おにぎり短編集
第5章 夕暮れ
「……どんな音楽か、教えてよ」
きっと聴いたら、騒いだ心臓が落ち着かなくなる。そう思っていた。
それに気づくと、余裕が欲しかったのに、絞り出すような声しか出ない。
彼女は気にしないと言ったように、弾むような笑顔を見せた。
「一昨年の夏、付き合う前にさ。2人でCD交換して、よく聴いてた曲」
遠くを見る目に、僅かに寂しさや悲しみ、何か藍色をした感情が滲む。
あぁ、きっと彼女も……。
そう思ったら、心が先に震えていた。
「わたし、あのCDの1曲目を聴くとさ」
彼女の声が静かに震える。
「……思い出しちゃうんだ。花火見たこと、海行ったこと、学食でふたりで半分にしたうどんとか、コンビニで買ったアイスとか、借りた授業のプリントまで……」
僕は、その全部を知っている。
彼女が思い浮かべたもの、全部をありありと想像できる。
彼女の藍色の感情が、ぐらぐらと揺れていた。思わず引き寄せて、両腕で包む。
その気持ちごと、腕の中に収めて、何もこぼしたくなかった。離したくなかった。手放せなかった。
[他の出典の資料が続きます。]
import Summits.ValiantsHypothesis.ValiantsHypothesis.Theorems.LacunarySymmetroidMatrixDescartesFiniteSectorSumMasksHigherFour

/-!
# `MatrixDescartes` — line «stamp»: the STAMP CEILING `ν(11,4) ≤ 172 = n(11,3)` (kernel) — `StampLawAt 11 4 172`

HONEST FRAMING.  Object-search cell `pub-symmetroid`, seat val-sym-door-p5 g9 (generator of val-sym-door-p5 g8 VERBATIM, m-tables extended to m ≤ 11).  HELPER of the crux item `stmt-ValiantsHypothesis-18050` with NO closure claim.
T3 (`mem_sumset_of_fullPos`) makes every `r ≤ deg` of a full-positive-rooted symmetric `11 × 11` half-pencil with `4` terms an `11`-fold sum of exponents; so the values
`0, 1` occur and the value set (capped at `174`, padded, sorted) must cover `[0, deg]` by `11`-fold sums; the finite core — no `3` denominations with at most `11` stamps
cover `[0, 173]`, i.e. the classical postage-stamp number `n(11,3) = 172` — is a pruned nested enumeration ({nodes} live prefixes) decided in the kernel with the
`11`-fold sum set as an iterated shift-form BITMASK (`…FiniteSectorSumMasksHigher`).  Result: `stampLawAt_eleven_four : StampLawAt 11 4 172`.  Located first (exact DFS, this seat):
best reach of `3` denominations with `11` stamps = `172` (e.g. {best}).  Nothing here bears on the crux (asymptotic), on the doors, or on `VP ≠ VNP`.
[folklore] Postage-stamp bookkeeping on the proved T3 (Guy UPINT C12 tables); no citation is load-bearing.
-/

-- `Summit.ValiantsHypothesis.ValiantsHypothesis.…` repeats a component by the D-0017 layout
-- (single-conjunct summit), which the `dupNamespace` linter flags; the name is mandated.
set_option linter.dupNamespace false

namespace Summit.ValiantsHypothesis.ValiantsHypothesis.Theorems.LacunarySymmetroidMatrixDescartes.FiniteSector

open scoped BigOperators Matrix
open Polynomial

/-! ## `(11,4)`: `ν(11,4) ≤ n(11,3) = 172` -/

set_option synthInstance.maxSize 2000000 in
set_option synthInstance.maxHeartbeats 2000000 in
set_option maxHeartbeats 4000000 in
/-- **Finite core of `n(11,3) = 172`** (pruned nested enumeration over sorted values `1 < … < 175`, `11`-fold sums as bitmasks, `decide` in the kernel):
prefixes covering `[0, next)` by `11`-fold sums never cover `[0, 173]`. [folklore] -/
theorem stampCheck_eleven_four :
    ∀ a ∈ List.range 175, (1 < a ∧ (List.foldr (fun x acc => acc ||| (List.foldr (fun x acc => acc ||| (List.foldr (fun x acc => acc ||| (List.foldr (fun x acc => acc ||| (List.foldr (fun x acc => acc ||| (List.foldr (fun x acc => acc ||| (List.foldr (fun x acc => acc ||| (List.foldr (fun x acc => acc ||| (List.foldr (fun x acc => acc ||| (List.foldr (fun x acc => acc ||| (List.foldr (fun y acc => acc ||| 2 ^ y) 0 [0, 1]) * 2 ^ x) 0 [0, 1]) * 2 ^ x) 0 [0, 1]) * 2 ^ x) 0 [0, 1]) * 2 ^ x) 0 [0, 1]) * 2 ^ x) 0 [0, 1]) * 2 ^ x) 0 [0, 1]) * 2 ^ x) 0 [0, 1]) * 2 ^ x) 0 [0, 1]) * 2 ^ x) 0 [0, 1]) * 2 ^ x) 0 [0, 1] % 2 ^ (min 174 a) = 2 ^ (min 174 a) - 1)) →
    ∀ b ∈ List.range 175, (a < b ∧ (List.foldr (fun x acc => acc ||| (List.foldr (fun x acc => acc ||| (List.foldr (fun x acc => acc ||| (List.foldr (fun x acc => acc ||| (List.foldr (fun x acc => acc ||| (List.foldr (fun x acc => acc ||| (List.foldr (fun x acc => acc ||| (List.foldr (fun x acc => acc ||| (List.foldr (fun x acc => acc ||| (List.foldr (fun x acc => acc ||| (List.foldr (fun y acc => acc ||| 2 ^ y) 0 [0, 1, a]) * 2 ^ x) 0 [0, 1, a]) * 2 ^ x) 0 [0, 1, a]) * 2 ^ x) 0 [0, 1, a]) * 2 ^ x) 0 [0, 1, a]) * 2 ^ x) 0 [0, 1, a]) * 2 ^ x) 0 [0, 1, a]) * 2 ^ x) 0 [0, 1, a]) * 2 ^ x) 0 [0, 1, a]) * 2 ^ x) 0 [0, 1, a]) * 2 ^ x) 0 [0, 1, a] % 2 ^ (min 174 b) = 2 ^ (min 174 b) - 1)) →
    ¬ (List.foldr (fun x acc => acc ||| (List.foldr (fun x acc => acc ||| (List.foldr (fun x acc => acc ||| (List.foldr (fun x acc => acc ||| (List.foldr (fun x acc => acc ||| (List.foldr (fun x acc => acc ||| (List.foldr (fun x acc => acc ||| (List.foldr (fun x acc => acc ||| (List.foldr (fun x acc => acc ||| (List.foldr (fun x acc => acc ||| (List.foldr (fun y acc => acc ||| 2 ^ y) 0 [0, 1, a, b]) * 2 ^ x) 0 [0, 1, a, b]) * 2 ^ x) 0 [0, 1, a, b]) * 2 ^ x) 0 [0, 1, a, b]) * 2 ^ x) 0 [0, 1, a, b]) * 2 ^ x) 0 [0, 1, a, b]) * 2 ^ x) 0 [0, 1, a, b]) * 2 ^ x) 0 [0, 1, a, b]) * 2 ^ x) 0 [0, 1, a, b]) * 2 ^ x) 0 [0, 1, a, b]) * 2 ^ x) 0 [0, 1, a, b] % 2 ^ 174 = 2 ^ 174 - 1) := by
  decide +kernel

/-- **`ν(11,4) ≤ 172 = n(11,3)`** — `StampLawAt 11 4 172`: every full-positive-rooted symmetric `11 × 11` half-pencil determinant with `4` terms has
degree `≤ 172` (T3 ⇒ every `r ≤ deg` is an `11`-fold sum; values `0, 1` forced; capped at `174`, padded, sorted; masks; `stampCheck_eleven_four`). [folklore] -/
theorem stampLawAt_eleven_four : StampLawAt 11 4 172 := by
  intro d S hS hfull
  by_contra hdeg'
  have hdeg : 172 < (pencil d S).det.natDegree := not_le.mp hdeg'
  have hq : (pencil d S).det ≠ 0 := by
    intro h0
    rw [h0] at hdeg
    simp at hdeg
  have hmem : ∀ r, r ≤ (pencil d S).det.natDegree → ∃ i j k l n o q i₁ j₁ k₁ l₁ : Fin 4, d i + d j + d k + d l + d n + d o + d q + d i₁ + d j₁ + d k₁ + d l₁ = r := by
    intro r hr
    have hm := mem_sumset_of_fullPos d S hq hfull hr
    rw [Finset.mem_image] at hm
    obtain ⟨s, -, hs⟩ := hm
    obtain ⟨i, j, k, l, n, o, q, i₁, j₁, k₁, l₁, h11⟩ := exists_sum_eq_of_card_eleven d (s : Multiset (Fin 4)) s.2
    exact ⟨i, j, k, l, n, o, q, i₁, j₁, k₁, l₁, by omega⟩
  set cv : Fin 4 → ℕ := fun i => min (d i) 174 with hcv
  have hcvd : ∀ i, d i ≤ 173 → cv i = d i := fun i hi => by
    simp only [hcv]
    exact Nat.min_eq_left (by omega)
  have hcvle : ∀ i, cv i ≤ 174 := fun i => Nat.min_le_right _ _
  set V : Finset ℕ := Finset.univ.image cv with hV
  have hcvV : ∀ i, cv i ∈ V := fun i => Finset.mem_image_of_mem cv (Finset.mem_univ i)
  have h0V : 0 ∈ V := by
    obtain ⟨i, j, k, l, n, o, q, i₁, j₁, k₁, l₁, hh⟩ := hmem 0 (Nat.zero_le _)
    have : cv i = 0 := by rw [hcvd i (by omega)]; omega
    exact this ▸ hcvV i
  have h1V : 1 ∈ V := by
    obtain ⟨i, j, k, l, n, o, q, i₁, j₁, k₁, l₁, hh⟩ := hmem 1 (by omega)
    have key : ∃ t : Fin 4, d t = 1 := by
      by_contra hne; simp only [not_exists] at hne; have := hne i; have := hne j; have := hne k; have := hne l; have := hne n; have := hne o; have := hne q; have := hne i₁; have := hne j₁; have := hne k₁; have := hne l₁; omega
    obtain ⟨t, ht⟩ := key
    have : cv t = 1 := by rw [hcvd t (by omega)]; omega
    exact this ▸ hcvV t
  have h1V' : 1 ∈ V.erase 0 := Finset.mem_erase.mpr ⟨by norm_num, h1V⟩
  set W : Finset ℕ := (V.erase 0).erase 1 with hW
  have hWsub : W ⊆ ((Finset.range 175).erase 0).erase 1 := by
    intro u hu
    rw [hW, Finset.mem_erase, Finset.mem_erase] at hu
    obtain ⟨hu1, hu0, huV⟩ := hu
    rw [hV, Finset.mem_image] at huV
    obtain ⟨i, -, rfl⟩ := huV
    rw [Finset.mem_erase, Finset.mem_erase, Finset.mem_range]
    exact ⟨hu1, hu0, Nat.lt_succ_of_le (hcvle i)⟩
  have hWcard : W.card ≤ 2 := by
    have hVK : V.card ≤ 4 := by
      have := Finset.card_image_le (s := (Finset.univ : Finset (Fin 4))) (f := cv)
      simpa using this
    have h1 : (V.erase 0).card + 1 = V.card := Finset.card_erase_add_one h0V
    have h2 : W.card + 1 = (V.erase 0).card := by rw [hW]; exact Finset.card_erase_add_one h1V'
    omega
  obtain ⟨W', hWW', hW'sub, hW'card⟩ := Finset.exists_subsuperset_card_eq hWsub hWcard (by
    rw [Finset.card_erase_of_mem (by simp), Finset.card_erase_of_mem (by simp), Finset.card_range]; omega)
  have hVW' : ∀ u ∈ V, u = 0 ∨ u = 1 ∨ u ∈ W' := by
    intro u hu
    by_cases hu0 : u = 0
    · exact Or.inl hu0
    by_cases hu1 : u = 1
    · exact Or.inr (Or.inl hu1)
    · exact Or.inr (Or.inr (hWW' (by rw [hW, Finset.mem_erase, Finset.mem_erase]; exact ⟨hu1, hu0, hu⟩)))
  have hlmem : ∀ u, u ∈ Finset.sort W' ↔ u ∈ W' := fun u => Finset.mem_sort _
  have hlsort : (Finset.sort W').SortedLT := Finset.sortedLT_sort W'
  have hllen : (Finset.sort W').length = 2 := by rw [Finset.length_sort, hW'card]
  generalize hl : Finset.sort W' = l at hlmem hlsort hllen
  rcases l with _ | ⟨a, _ | ⟨b, _ | ⟨zz, ll⟩⟩⟩
  all_goals simp only [List.length_cons, List.length_nil] at hllen
  all_goals try omega
  have hmemR : ∀ u, u ∈ [a, b] → u ∈ List.range 175 := by
    intro u hu
    have hu' : u ∈ W' := (hlmem u).mp hu
    have := hW'sub hu'
    rw [Finset.mem_erase, Finset.mem_erase, Finset.mem_range] at this
    exact List.mem_range.mpr this.2.2
  have hgt1 : ∀ u, u ∈ [a, b] → 1 < u := by
    intro u hu
    have hu' : u ∈ W' := (hlmem u).mp hu
    have := hW'sub hu'
    rw [Finset.mem_erase, Finset.mem_erase] at this
    omega
  have h1a : 1 < a := hgt1 a (by simp)
  have hmemP : ∀ r, r ≤ 173 → (∃ i j k l n o q i₁ j₁ k₁ l₁ : Fin 4, d i + d j + d k + d l + d n + d o + d q + d i₁ + d j₁ + d k₁ + d l₁ = r) → (∃ x ∈ [0, 1, a, b], ∃ y ∈ [0, 1, a, b], ∃ z ∈ [0, 1, a, b], ∃ w ∈ [0, 1, a, b], ∃ v ∈ [0, 1, a, b], ∃ o ∈ [0, 1, a, b], ∃ t ∈ [0, 1, a, b], ∃ e₁ ∈ [0, 1, a, b], ∃ e₂ ∈ [0, 1, a, b], ∃ e₃ ∈ [0, 1, a, b], ∃ e₄ ∈ [0, 1, a, b], x + y + z + w + v + o + t + e₁ + e₂ + e₃ + e₄ = r) := by
    rintro r hr ⟨i, j, k, l, n, o, q, i₁, j₁, k₁, l₁, hsum⟩
    have hi : cv i = d i := hcvd i (by omega)
    have hj : cv j = d j := hcvd j (by omega)
    have hk : cv k = d k := hcvd k (by omega)
    have hl : cv l = d l := hcvd l (by omega)
    have hn : cv n = d n := hcvd n (by omega)
    have ho : cv o = d o := hcvd o (by omega)
    have hq : cv q = d q := hcvd q (by omega)
    have hi₁ : cv i₁ = d i₁ := hcvd i₁ (by omega)
    have hj₁ : cv j₁ = d j₁ := hcvd j₁ (by omega)
    have hk₁ : cv k₁ = d k₁ := hcvd k₁ (by omega)
    have hl₁ : cv l₁ = d l₁ := hcvd l₁ (by omega)
    have hin : ∀ u ∈ V, u ∈ [0, 1, a, b] := by
      intro u hu
      rcases hVW' u hu with h | h | h
      · rw [h]; simp
      · rw [h]; simp
      · exact List.mem_cons_of_mem _ (List.mem_cons_of_mem _ ((hlmem u).mpr h))
    exact ⟨cv i, hin _ (hcvV i), cv j, hin _ (hcvV j), cv k, hin _ (hcvV k), cv l, hin _ (hcvV l), cv n, hin _ (hcvV n), cv o, hin _ (hcvV o), cv q, hin _ (hcvV q), cv i₁, hin _ (hcvV i₁), cv j₁, hin _ (hcvV j₁), cv k₁, hin _ (hcvV k₁), cv l₁, hin _ (hcvV l₁), by rw [hi, hj, hk, hl, hn, ho, hq, hi₁, hj₁, hk₁, hl₁]; exact hsum⟩
  have hcovP : ∀ r, r ≤ 173 → (∃ x ∈ [0, 1, a, b], ∃ y ∈ [0, 1, a, b], ∃ z ∈ [0, 1, a, b], ∃ w ∈ [0, 1, a, b], ∃ v ∈ [0, 1, a, b], ∃ o ∈ [0, 1, a, b], ∃ t ∈ [0, 1, a, b], ∃ e₁ ∈ [0, 1, a, b], ∃ e₂ ∈ [0, 1, a, b], ∃ e₃ ∈ [0, 1, a, b], ∃ e₄ ∈ [0, 1, a, b], x + y + z + w + v + o + t + e₁ + e₂ + e₃ + e₄ = r) := fun r hr => hmemP r hr (hmem r (by omega))
  have hlt1 : a < b := by
    have := hlsort (show (⟨0, by simp⟩ : Fin [a, b].length) < ⟨1, by simp⟩ from Fin.mk_lt_mk.mpr (by norm_num))
    simpa using this
  have pre1 : (List.foldr (fun x acc => acc ||| (List.foldr (fun x acc => acc ||| (List.foldr (fun x acc => acc ||| (List.foldr (fun x acc => acc ||| (List.foldr (fun x acc => acc ||| (List.foldr (fun x acc => acc ||| (List.foldr (fun x acc => acc ||| (List.foldr (fun x acc => acc ||| (List.foldr (fun x acc => acc ||| (List.foldr (fun x acc => acc ||| (List.foldr (fun y acc => acc ||| 2 ^ y) 0 [0, 1]) * 2 ^ x) 0 [0, 1]) * 2 ^ x) 0 [0, 1]) * 2 ^ x) 0 [0, 1]) * 2 ^ x) 0 [0, 1]) * 2 ^ x) 0 [0, 1]) * 2 ^ x) 0 [0, 1]) * 2 ^ x) 0 [0, 1]) * 2 ^ x) 0 [0, 1]) * 2 ^ x) 0 [0, 1]) * 2 ^ x) 0 [0, 1] % 2 ^ (min 174 a) = 2 ^ (min 174 a) - 1) := by
    apply maskFull_of_testBit
    intro r hr
    have hrN : r < 174 := lt_of_lt_of_le hr (min_le_left _ _)
    have hrv : r < a := lt_of_lt_of_le hr (min_le_right _ _)
    have hrest : ∀ y ∈ [a, b], a ≤ y := by
      intro y hy
      simp only [List.mem_cons, List.mem_nil_iff, or_false] at hy
      omega
    exact testBit_fold11Shift_of_mem (memP11_prefix (l₁ := [0, 1]) (l₂ := [a, b]) hrest hrv (hcovP r (by omega)))
  have pre2 : (List.foldr (fun x acc => acc ||| (List.foldr (fun x acc => acc ||| (List.foldr (fun x acc => acc ||| (List.foldr (fun x acc => acc ||| (List.foldr (fun x acc => acc ||| (List.foldr (fun x acc => acc ||| (List.foldr (fun x acc => acc ||| (List.foldr (fun x acc => acc ||| (List.foldr (fun x acc => acc ||| (List.foldr (fun x acc => acc ||| (List.foldr (fun y acc => acc ||| 2 ^ y) 0 [0, 1, a]) * 2 ^ x) 0 [0, 1, a]) * 2 ^ x) 0 [0, 1, a]) * 2 ^ x) 0 [0, 1, a]) * 2 ^ x) 0 [0, 1, a]) * 2 ^ x) 0 [0, 1, a]) * 2 ^ x) 0 [0, 1, a]) * 2 ^ x) 0 [0, 1, a]) * 2 ^ x) 0 [0, 1, a]) * 2 ^ x) 0 [0, 1, a]) * 2 ^ x) 0 [0, 1, a] % 2 ^ (min 174 b) = 2 ^ (min 174 b) - 1) := by
    apply maskFull_of_testBit
    intro r hr
    have hrN : r < 174 := lt_of_lt_of_le hr (min_le_left _ _)
    have hrv : r < b := lt_of_lt_of_le hr (min_le_right _ _)
    have hrest : ∀ y ∈ [b], b ≤ y := by
      intro y hy
      simp only [List.mem_cons, List.mem_nil_iff, or_false] at hy
      omega
    exact testBit_fold11Shift_of_mem (memP11_prefix (l₁ := [0, 1, a]) (l₂ := [b]) hrest hrv (hcovP r (by omega)))
  have hcovT : (List.foldr (fun x acc => acc ||| (List.foldr (fun x acc => acc ||| (List.foldr (fun x acc => acc ||| (List.foldr (fun x acc => acc ||| (List.foldr (fun x acc => acc ||| (List.foldr (fun x acc => acc ||| (List.foldr (fun x acc => acc ||| (List.foldr (fun x acc => acc ||| (List.foldr (fun x acc => acc ||| (List.foldr (fun x acc => acc ||| (List.foldr (fun y acc => acc ||| 2 ^ y) 0 [0, 1, a, b]) * 2 ^ x) 0 [0, 1, a, b]) * 2 ^ x) 0 [0, 1, a, b]) * 2 ^ x) 0 [0, 1, a, b]) * 2 ^ x) 0 [0, 1, a, b]) * 2 ^ x) 0 [0, 1, a, b]) * 2 ^ x) 0 [0, 1, a, b]) * 2 ^ x) 0 [0, 1, a, b]) * 2 ^ x) 0 [0, 1, a, b]) * 2 ^ x) 0 [0, 1, a, b]) * 2 ^ x) 0 [0, 1, a, b] % 2 ^ 174 = 2 ^ 174 - 1) :=
    maskFull_of_testBit (fun r hr => testBit_fold11Shift_of_mem (hcovP r (by omega)))
  exact stampCheck_eleven_four a (hmemR a (by simp)) ⟨h1a, pre1⟩ b (hmemR b (by simp)) ⟨hlt1, pre2⟩ hcovT

end Summit.ValiantsHypothesis.ValiantsHypothesis.Theorems.LacunarySymmetroidMatrixDescartes.FiniteSector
「胸ぐらっていうか……心臓掴まれて揺すられるような。……楽しかったなぁって」
震える声を聴きながら、いちばんつらかったのは彼女なんだと思い知る。
今はただ、胸の中にある温もりを、しっかり自分の体に刻むことしかできない。
……いや、刻もうとしている自分がいることが嫌だった。
もうすぐ来てしまうかもしれない、彼女が居ない現実を、受け入れようとしているみたいな。